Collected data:
· · ·

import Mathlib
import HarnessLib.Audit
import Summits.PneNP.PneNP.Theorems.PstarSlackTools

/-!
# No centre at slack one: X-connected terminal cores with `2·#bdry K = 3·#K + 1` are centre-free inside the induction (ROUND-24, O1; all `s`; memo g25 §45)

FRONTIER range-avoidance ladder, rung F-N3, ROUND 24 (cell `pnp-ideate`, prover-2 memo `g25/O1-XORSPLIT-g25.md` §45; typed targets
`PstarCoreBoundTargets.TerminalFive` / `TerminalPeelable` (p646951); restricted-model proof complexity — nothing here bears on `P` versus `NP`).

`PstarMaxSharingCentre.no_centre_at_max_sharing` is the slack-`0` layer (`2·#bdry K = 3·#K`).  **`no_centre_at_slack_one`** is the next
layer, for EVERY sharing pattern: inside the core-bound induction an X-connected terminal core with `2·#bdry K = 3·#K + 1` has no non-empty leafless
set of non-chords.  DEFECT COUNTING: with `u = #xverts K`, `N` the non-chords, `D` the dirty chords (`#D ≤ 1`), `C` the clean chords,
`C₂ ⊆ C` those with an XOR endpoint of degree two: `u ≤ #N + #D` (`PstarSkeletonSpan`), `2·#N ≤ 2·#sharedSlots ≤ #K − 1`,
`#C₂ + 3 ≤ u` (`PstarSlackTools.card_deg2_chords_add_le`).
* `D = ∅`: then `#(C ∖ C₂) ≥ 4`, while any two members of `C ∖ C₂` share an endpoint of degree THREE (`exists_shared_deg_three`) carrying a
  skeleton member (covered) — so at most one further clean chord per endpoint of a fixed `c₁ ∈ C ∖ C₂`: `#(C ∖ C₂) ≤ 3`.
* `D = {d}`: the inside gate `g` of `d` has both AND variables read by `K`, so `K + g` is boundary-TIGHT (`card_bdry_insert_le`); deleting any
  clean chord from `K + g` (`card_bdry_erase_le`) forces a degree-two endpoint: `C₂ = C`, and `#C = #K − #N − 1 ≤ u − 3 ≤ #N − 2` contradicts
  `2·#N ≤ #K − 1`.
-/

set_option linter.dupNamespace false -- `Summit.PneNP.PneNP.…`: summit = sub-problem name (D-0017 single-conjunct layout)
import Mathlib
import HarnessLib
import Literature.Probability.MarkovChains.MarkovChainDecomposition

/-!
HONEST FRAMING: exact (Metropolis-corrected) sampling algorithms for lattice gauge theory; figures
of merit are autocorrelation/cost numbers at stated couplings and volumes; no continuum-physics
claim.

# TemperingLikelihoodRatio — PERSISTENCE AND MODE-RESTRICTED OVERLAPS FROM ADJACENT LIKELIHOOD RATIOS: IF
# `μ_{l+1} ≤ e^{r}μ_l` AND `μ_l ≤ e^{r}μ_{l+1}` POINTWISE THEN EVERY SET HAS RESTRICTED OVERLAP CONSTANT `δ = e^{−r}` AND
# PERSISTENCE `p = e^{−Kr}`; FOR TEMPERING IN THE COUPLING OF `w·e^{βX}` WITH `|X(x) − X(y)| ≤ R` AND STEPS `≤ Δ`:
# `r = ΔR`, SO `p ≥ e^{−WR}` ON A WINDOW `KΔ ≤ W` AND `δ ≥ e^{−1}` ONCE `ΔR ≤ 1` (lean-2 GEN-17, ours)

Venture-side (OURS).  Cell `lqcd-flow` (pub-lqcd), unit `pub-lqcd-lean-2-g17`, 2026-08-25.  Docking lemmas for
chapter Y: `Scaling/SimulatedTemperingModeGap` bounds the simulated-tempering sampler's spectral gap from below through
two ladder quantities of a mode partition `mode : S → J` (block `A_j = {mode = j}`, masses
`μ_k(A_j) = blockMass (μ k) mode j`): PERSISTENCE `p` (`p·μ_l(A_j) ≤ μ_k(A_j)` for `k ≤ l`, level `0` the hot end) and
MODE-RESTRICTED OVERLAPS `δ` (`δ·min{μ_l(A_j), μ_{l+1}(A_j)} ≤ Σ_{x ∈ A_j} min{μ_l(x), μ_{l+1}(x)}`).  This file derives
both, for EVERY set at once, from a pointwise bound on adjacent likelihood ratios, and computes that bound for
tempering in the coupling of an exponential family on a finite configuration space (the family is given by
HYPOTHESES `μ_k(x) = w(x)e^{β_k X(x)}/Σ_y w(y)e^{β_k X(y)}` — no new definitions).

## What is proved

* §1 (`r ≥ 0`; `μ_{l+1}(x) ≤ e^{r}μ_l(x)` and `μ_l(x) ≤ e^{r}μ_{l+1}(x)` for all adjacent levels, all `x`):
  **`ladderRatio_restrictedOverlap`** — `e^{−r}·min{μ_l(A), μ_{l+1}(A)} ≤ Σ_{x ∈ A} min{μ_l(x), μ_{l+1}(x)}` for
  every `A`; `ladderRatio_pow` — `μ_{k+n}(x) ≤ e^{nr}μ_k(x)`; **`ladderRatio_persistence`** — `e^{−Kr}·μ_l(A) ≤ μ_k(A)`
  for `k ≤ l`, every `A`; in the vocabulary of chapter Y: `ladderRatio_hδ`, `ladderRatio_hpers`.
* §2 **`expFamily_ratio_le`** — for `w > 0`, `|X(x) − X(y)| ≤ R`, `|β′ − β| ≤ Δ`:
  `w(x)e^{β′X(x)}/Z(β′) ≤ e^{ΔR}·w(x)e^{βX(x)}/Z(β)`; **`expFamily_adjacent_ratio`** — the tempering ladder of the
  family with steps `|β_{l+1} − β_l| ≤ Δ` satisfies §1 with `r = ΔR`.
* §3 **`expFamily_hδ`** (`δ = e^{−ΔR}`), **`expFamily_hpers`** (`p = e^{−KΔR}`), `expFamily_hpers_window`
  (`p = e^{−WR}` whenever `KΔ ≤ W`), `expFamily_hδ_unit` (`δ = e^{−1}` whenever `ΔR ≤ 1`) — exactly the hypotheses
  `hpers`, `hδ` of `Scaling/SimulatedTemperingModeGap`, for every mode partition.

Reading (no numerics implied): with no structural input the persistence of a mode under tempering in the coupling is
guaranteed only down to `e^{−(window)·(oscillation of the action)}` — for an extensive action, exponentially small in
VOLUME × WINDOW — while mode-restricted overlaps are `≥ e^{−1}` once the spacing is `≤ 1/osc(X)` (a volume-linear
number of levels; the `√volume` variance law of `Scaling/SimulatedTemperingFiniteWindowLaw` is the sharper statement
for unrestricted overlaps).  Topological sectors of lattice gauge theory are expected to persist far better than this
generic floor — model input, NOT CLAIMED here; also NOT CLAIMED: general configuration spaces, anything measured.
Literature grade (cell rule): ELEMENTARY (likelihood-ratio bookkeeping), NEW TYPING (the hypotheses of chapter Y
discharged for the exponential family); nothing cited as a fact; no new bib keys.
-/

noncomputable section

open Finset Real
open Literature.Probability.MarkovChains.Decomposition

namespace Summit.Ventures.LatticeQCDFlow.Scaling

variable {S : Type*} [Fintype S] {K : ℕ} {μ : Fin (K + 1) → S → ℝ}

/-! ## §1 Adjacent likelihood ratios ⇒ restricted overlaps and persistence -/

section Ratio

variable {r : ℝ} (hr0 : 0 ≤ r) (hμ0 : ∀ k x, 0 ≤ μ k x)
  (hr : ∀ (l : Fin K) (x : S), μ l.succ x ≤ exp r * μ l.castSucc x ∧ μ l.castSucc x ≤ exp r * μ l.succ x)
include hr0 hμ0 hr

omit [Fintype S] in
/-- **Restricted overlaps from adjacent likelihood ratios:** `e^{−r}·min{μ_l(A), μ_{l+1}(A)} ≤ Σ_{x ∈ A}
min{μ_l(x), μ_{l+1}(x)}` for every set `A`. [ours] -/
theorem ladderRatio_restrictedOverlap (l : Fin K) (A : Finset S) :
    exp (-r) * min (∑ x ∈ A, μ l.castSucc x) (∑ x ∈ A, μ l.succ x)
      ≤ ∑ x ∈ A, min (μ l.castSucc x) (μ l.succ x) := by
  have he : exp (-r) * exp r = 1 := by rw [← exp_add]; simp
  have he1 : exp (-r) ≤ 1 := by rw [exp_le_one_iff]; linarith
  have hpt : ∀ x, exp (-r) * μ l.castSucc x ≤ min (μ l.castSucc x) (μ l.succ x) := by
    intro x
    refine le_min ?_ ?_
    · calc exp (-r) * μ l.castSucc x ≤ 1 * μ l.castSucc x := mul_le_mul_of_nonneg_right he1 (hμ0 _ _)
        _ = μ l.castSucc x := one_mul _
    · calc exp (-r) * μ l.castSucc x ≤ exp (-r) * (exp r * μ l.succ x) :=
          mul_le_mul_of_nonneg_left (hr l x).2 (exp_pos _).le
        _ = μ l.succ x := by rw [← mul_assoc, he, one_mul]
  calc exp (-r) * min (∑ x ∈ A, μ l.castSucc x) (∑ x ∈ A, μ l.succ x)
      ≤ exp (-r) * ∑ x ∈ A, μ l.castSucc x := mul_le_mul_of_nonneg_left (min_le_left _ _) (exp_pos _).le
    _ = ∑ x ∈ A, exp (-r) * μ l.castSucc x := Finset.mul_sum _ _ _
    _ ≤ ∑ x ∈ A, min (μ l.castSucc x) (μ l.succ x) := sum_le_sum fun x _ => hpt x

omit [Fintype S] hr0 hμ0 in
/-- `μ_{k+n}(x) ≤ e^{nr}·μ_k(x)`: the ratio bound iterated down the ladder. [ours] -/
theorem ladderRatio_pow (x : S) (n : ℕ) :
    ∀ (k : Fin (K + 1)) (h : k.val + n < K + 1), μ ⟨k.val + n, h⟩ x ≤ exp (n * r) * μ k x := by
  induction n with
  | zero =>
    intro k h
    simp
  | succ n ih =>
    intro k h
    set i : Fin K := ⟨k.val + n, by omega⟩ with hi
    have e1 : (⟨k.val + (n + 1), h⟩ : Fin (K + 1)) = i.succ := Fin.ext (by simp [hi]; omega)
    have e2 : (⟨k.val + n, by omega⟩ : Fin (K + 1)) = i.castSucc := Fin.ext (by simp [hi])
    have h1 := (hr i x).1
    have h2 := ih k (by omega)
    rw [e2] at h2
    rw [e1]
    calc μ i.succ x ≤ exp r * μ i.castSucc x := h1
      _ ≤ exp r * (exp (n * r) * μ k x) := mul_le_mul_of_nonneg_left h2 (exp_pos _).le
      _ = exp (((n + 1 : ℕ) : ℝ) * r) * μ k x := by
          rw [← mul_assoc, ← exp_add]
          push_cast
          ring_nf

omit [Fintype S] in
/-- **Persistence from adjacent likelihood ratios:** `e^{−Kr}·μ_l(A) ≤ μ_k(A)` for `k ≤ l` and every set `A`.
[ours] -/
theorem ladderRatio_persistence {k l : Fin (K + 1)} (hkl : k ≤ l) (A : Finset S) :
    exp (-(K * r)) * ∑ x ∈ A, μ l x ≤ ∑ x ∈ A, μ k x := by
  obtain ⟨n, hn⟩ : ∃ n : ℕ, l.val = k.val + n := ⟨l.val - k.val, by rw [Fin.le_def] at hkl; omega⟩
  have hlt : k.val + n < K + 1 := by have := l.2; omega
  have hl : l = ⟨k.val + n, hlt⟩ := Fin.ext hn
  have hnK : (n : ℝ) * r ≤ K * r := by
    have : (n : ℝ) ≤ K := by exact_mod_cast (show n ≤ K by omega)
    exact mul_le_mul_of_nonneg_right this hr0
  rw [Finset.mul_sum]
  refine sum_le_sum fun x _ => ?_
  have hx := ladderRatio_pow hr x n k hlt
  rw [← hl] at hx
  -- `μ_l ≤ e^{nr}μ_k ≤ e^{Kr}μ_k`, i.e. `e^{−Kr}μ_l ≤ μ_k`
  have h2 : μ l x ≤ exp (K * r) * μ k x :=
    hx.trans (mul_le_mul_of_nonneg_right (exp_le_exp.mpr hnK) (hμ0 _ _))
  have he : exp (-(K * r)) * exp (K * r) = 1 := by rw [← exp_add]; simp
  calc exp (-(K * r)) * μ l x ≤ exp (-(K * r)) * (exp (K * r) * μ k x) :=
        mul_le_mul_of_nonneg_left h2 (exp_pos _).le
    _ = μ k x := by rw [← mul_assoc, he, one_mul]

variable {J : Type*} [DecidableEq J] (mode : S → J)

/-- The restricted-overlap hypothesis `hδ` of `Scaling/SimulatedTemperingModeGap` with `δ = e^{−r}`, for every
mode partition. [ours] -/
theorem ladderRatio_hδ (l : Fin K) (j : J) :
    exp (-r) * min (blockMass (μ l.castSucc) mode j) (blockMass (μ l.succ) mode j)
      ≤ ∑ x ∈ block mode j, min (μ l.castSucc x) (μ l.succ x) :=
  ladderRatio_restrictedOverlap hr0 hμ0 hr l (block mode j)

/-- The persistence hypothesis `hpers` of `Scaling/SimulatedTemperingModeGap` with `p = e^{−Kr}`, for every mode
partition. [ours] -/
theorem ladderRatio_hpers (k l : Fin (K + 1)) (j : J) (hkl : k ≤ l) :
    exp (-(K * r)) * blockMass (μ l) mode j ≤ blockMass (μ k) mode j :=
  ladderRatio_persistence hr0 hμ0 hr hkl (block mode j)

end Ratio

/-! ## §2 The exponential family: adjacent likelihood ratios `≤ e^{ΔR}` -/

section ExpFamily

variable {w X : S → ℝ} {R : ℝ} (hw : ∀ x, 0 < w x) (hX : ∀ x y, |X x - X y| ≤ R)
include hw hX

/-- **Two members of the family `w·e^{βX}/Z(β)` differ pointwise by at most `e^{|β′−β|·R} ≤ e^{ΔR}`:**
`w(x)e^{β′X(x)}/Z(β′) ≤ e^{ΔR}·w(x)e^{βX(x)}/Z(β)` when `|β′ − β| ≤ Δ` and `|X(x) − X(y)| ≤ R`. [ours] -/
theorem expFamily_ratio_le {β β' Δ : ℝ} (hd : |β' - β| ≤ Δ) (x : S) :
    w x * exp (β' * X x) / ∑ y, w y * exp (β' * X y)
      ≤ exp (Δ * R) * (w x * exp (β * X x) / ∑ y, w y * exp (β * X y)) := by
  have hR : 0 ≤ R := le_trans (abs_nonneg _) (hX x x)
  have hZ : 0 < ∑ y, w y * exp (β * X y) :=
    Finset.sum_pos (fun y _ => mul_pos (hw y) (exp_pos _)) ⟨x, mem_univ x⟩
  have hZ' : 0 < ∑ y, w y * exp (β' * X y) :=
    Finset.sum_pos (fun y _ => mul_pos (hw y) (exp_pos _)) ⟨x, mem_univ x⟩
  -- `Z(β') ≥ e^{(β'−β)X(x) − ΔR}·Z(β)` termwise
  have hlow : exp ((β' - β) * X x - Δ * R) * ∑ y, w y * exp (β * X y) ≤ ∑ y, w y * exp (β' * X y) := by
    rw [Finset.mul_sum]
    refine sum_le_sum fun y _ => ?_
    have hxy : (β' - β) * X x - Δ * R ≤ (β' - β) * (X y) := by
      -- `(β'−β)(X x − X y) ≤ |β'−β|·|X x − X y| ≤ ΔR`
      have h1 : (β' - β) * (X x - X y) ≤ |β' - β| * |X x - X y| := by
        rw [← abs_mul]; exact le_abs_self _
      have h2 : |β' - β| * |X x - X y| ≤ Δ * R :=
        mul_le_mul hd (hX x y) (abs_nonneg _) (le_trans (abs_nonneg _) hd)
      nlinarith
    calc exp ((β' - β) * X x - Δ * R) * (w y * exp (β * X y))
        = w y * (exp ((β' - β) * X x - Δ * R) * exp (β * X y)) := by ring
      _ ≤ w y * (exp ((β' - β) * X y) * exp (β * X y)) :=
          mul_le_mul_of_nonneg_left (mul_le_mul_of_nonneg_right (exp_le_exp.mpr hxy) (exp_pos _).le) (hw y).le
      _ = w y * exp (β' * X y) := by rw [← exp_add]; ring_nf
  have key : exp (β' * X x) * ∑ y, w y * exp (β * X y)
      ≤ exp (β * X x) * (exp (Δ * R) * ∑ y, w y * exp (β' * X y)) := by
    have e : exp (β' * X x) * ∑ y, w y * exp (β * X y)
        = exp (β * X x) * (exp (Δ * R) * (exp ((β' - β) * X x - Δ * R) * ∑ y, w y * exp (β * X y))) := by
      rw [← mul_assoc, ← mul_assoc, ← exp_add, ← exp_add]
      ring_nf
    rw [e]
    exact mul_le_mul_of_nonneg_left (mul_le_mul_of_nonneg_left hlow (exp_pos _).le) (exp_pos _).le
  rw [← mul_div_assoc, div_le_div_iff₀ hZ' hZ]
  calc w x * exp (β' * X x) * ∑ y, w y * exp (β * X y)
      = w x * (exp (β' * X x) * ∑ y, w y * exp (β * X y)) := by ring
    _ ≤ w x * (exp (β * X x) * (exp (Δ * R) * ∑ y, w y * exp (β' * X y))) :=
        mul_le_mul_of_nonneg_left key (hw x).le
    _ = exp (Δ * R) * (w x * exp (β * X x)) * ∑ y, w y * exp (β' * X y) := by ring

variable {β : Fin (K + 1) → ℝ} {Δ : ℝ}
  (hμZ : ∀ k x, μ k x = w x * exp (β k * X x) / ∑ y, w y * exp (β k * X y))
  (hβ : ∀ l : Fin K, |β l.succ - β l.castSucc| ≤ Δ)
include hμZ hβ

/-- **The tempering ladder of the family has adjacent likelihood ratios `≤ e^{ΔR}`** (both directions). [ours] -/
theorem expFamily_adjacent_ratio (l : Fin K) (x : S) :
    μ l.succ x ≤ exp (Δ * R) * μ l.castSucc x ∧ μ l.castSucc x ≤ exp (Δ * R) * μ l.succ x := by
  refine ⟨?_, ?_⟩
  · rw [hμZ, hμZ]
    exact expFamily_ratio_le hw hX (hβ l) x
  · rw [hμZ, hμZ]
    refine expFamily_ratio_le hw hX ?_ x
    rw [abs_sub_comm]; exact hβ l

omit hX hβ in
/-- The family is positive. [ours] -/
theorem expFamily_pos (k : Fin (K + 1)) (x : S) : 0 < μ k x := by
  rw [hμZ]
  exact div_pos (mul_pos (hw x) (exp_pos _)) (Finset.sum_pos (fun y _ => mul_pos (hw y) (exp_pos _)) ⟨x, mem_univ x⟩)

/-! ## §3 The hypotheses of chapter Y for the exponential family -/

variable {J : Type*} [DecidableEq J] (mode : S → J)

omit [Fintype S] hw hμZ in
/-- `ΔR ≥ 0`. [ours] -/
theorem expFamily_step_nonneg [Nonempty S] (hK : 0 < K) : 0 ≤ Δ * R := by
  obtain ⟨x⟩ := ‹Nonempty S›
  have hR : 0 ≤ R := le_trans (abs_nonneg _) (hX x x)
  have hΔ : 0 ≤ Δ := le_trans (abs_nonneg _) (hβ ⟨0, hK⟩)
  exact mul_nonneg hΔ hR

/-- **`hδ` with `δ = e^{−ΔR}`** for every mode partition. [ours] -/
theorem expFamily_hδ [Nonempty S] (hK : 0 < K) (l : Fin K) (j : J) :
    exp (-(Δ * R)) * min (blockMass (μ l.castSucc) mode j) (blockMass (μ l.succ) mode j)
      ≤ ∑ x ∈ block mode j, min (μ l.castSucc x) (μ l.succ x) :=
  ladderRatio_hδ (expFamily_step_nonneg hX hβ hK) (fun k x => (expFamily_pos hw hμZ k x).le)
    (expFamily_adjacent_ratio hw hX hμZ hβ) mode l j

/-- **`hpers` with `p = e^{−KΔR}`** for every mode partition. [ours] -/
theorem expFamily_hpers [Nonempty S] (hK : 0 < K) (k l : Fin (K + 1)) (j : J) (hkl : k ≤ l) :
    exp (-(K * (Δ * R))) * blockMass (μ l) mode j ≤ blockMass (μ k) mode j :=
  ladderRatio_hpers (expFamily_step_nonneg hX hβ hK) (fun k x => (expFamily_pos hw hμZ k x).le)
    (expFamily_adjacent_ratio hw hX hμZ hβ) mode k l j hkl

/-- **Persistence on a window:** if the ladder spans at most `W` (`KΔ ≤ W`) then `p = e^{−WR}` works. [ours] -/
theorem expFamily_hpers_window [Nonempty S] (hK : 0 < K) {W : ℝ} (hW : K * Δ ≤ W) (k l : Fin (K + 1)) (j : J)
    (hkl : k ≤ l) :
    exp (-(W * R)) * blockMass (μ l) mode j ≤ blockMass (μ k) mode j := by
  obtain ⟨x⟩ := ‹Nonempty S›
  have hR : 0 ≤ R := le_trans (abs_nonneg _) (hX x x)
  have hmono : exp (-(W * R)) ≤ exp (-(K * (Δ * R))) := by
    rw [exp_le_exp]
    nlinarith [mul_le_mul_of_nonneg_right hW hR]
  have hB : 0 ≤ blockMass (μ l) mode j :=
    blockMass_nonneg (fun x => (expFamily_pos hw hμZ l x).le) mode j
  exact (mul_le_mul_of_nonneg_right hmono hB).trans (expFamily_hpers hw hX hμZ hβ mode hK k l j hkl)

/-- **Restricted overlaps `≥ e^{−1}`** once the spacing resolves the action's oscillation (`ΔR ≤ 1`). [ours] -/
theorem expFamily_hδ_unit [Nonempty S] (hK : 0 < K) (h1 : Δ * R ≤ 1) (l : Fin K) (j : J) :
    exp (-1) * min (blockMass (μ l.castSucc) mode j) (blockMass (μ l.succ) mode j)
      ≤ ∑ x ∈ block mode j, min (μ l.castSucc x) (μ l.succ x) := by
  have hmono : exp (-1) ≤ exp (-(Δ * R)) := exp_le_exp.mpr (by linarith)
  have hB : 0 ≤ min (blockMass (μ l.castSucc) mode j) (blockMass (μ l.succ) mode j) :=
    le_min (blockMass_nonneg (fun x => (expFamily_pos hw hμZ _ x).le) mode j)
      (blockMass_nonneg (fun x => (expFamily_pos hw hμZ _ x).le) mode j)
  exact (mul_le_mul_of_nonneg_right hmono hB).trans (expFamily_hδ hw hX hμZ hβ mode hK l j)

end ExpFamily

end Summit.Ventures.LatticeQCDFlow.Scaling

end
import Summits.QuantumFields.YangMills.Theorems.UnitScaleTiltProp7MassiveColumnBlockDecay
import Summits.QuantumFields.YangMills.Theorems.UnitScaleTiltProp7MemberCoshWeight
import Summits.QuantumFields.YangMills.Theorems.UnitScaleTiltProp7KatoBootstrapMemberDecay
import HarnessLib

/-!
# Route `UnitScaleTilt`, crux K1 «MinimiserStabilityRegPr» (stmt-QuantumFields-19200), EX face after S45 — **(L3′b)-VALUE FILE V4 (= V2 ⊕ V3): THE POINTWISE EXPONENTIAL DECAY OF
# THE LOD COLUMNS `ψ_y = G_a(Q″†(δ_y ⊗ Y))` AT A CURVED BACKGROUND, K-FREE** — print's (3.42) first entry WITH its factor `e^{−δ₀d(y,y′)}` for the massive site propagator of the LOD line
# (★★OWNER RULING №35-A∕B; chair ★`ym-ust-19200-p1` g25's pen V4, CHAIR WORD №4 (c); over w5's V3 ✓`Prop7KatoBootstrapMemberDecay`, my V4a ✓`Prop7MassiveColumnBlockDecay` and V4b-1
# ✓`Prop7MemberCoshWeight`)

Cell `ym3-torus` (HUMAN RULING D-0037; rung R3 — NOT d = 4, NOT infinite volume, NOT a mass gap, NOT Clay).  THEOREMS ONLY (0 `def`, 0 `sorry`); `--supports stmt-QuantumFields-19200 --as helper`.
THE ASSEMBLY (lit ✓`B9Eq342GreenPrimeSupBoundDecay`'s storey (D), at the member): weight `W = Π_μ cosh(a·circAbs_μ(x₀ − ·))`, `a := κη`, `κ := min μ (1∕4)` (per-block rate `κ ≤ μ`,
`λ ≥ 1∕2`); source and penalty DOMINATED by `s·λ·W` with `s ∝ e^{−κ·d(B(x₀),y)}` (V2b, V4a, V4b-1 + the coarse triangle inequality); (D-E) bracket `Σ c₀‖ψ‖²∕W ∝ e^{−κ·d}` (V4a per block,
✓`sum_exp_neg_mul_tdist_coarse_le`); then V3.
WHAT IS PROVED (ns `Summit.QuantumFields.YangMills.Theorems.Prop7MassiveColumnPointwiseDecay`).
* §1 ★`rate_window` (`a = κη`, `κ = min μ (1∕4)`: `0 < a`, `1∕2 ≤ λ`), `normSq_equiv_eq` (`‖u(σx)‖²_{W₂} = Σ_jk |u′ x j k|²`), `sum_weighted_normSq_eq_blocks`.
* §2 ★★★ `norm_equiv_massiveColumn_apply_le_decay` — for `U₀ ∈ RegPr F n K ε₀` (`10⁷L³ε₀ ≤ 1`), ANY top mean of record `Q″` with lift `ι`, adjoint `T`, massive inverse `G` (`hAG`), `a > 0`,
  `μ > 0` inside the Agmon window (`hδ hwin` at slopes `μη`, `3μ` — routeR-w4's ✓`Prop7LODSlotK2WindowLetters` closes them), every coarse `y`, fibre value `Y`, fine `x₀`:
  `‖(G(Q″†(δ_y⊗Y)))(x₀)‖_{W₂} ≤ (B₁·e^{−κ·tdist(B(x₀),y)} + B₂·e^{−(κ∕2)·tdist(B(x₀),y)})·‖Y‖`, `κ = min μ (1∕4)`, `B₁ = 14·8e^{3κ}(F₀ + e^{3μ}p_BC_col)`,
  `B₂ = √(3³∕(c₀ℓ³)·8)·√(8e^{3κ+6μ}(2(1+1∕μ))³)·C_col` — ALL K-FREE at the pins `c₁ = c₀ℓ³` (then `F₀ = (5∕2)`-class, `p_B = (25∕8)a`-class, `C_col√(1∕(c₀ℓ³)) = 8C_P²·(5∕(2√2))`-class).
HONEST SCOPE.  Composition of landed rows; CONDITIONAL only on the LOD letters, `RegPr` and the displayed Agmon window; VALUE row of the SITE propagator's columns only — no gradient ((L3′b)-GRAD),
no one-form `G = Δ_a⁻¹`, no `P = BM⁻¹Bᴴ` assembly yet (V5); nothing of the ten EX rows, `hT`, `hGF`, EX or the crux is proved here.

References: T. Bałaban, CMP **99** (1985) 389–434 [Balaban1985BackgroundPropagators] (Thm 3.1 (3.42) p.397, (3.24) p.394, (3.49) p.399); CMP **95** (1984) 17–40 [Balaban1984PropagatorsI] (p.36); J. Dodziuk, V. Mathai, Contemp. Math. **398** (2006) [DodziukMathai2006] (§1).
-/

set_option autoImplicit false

· · ·

Exercise goal: Restate the data verbatim through the "# No centre" line.

Task solution:
import Mathlib
import HarnessLib.Audit
import Summits.PneNP.PneNP.Theorems.PstarSlackTools

/-!
# No centre at slack one: X-connected terminal cores with `2·#bdry K = 3·#K + 1` are centre-free inside the induction (ROUND-24, O1; all `s`; memo g25 §45)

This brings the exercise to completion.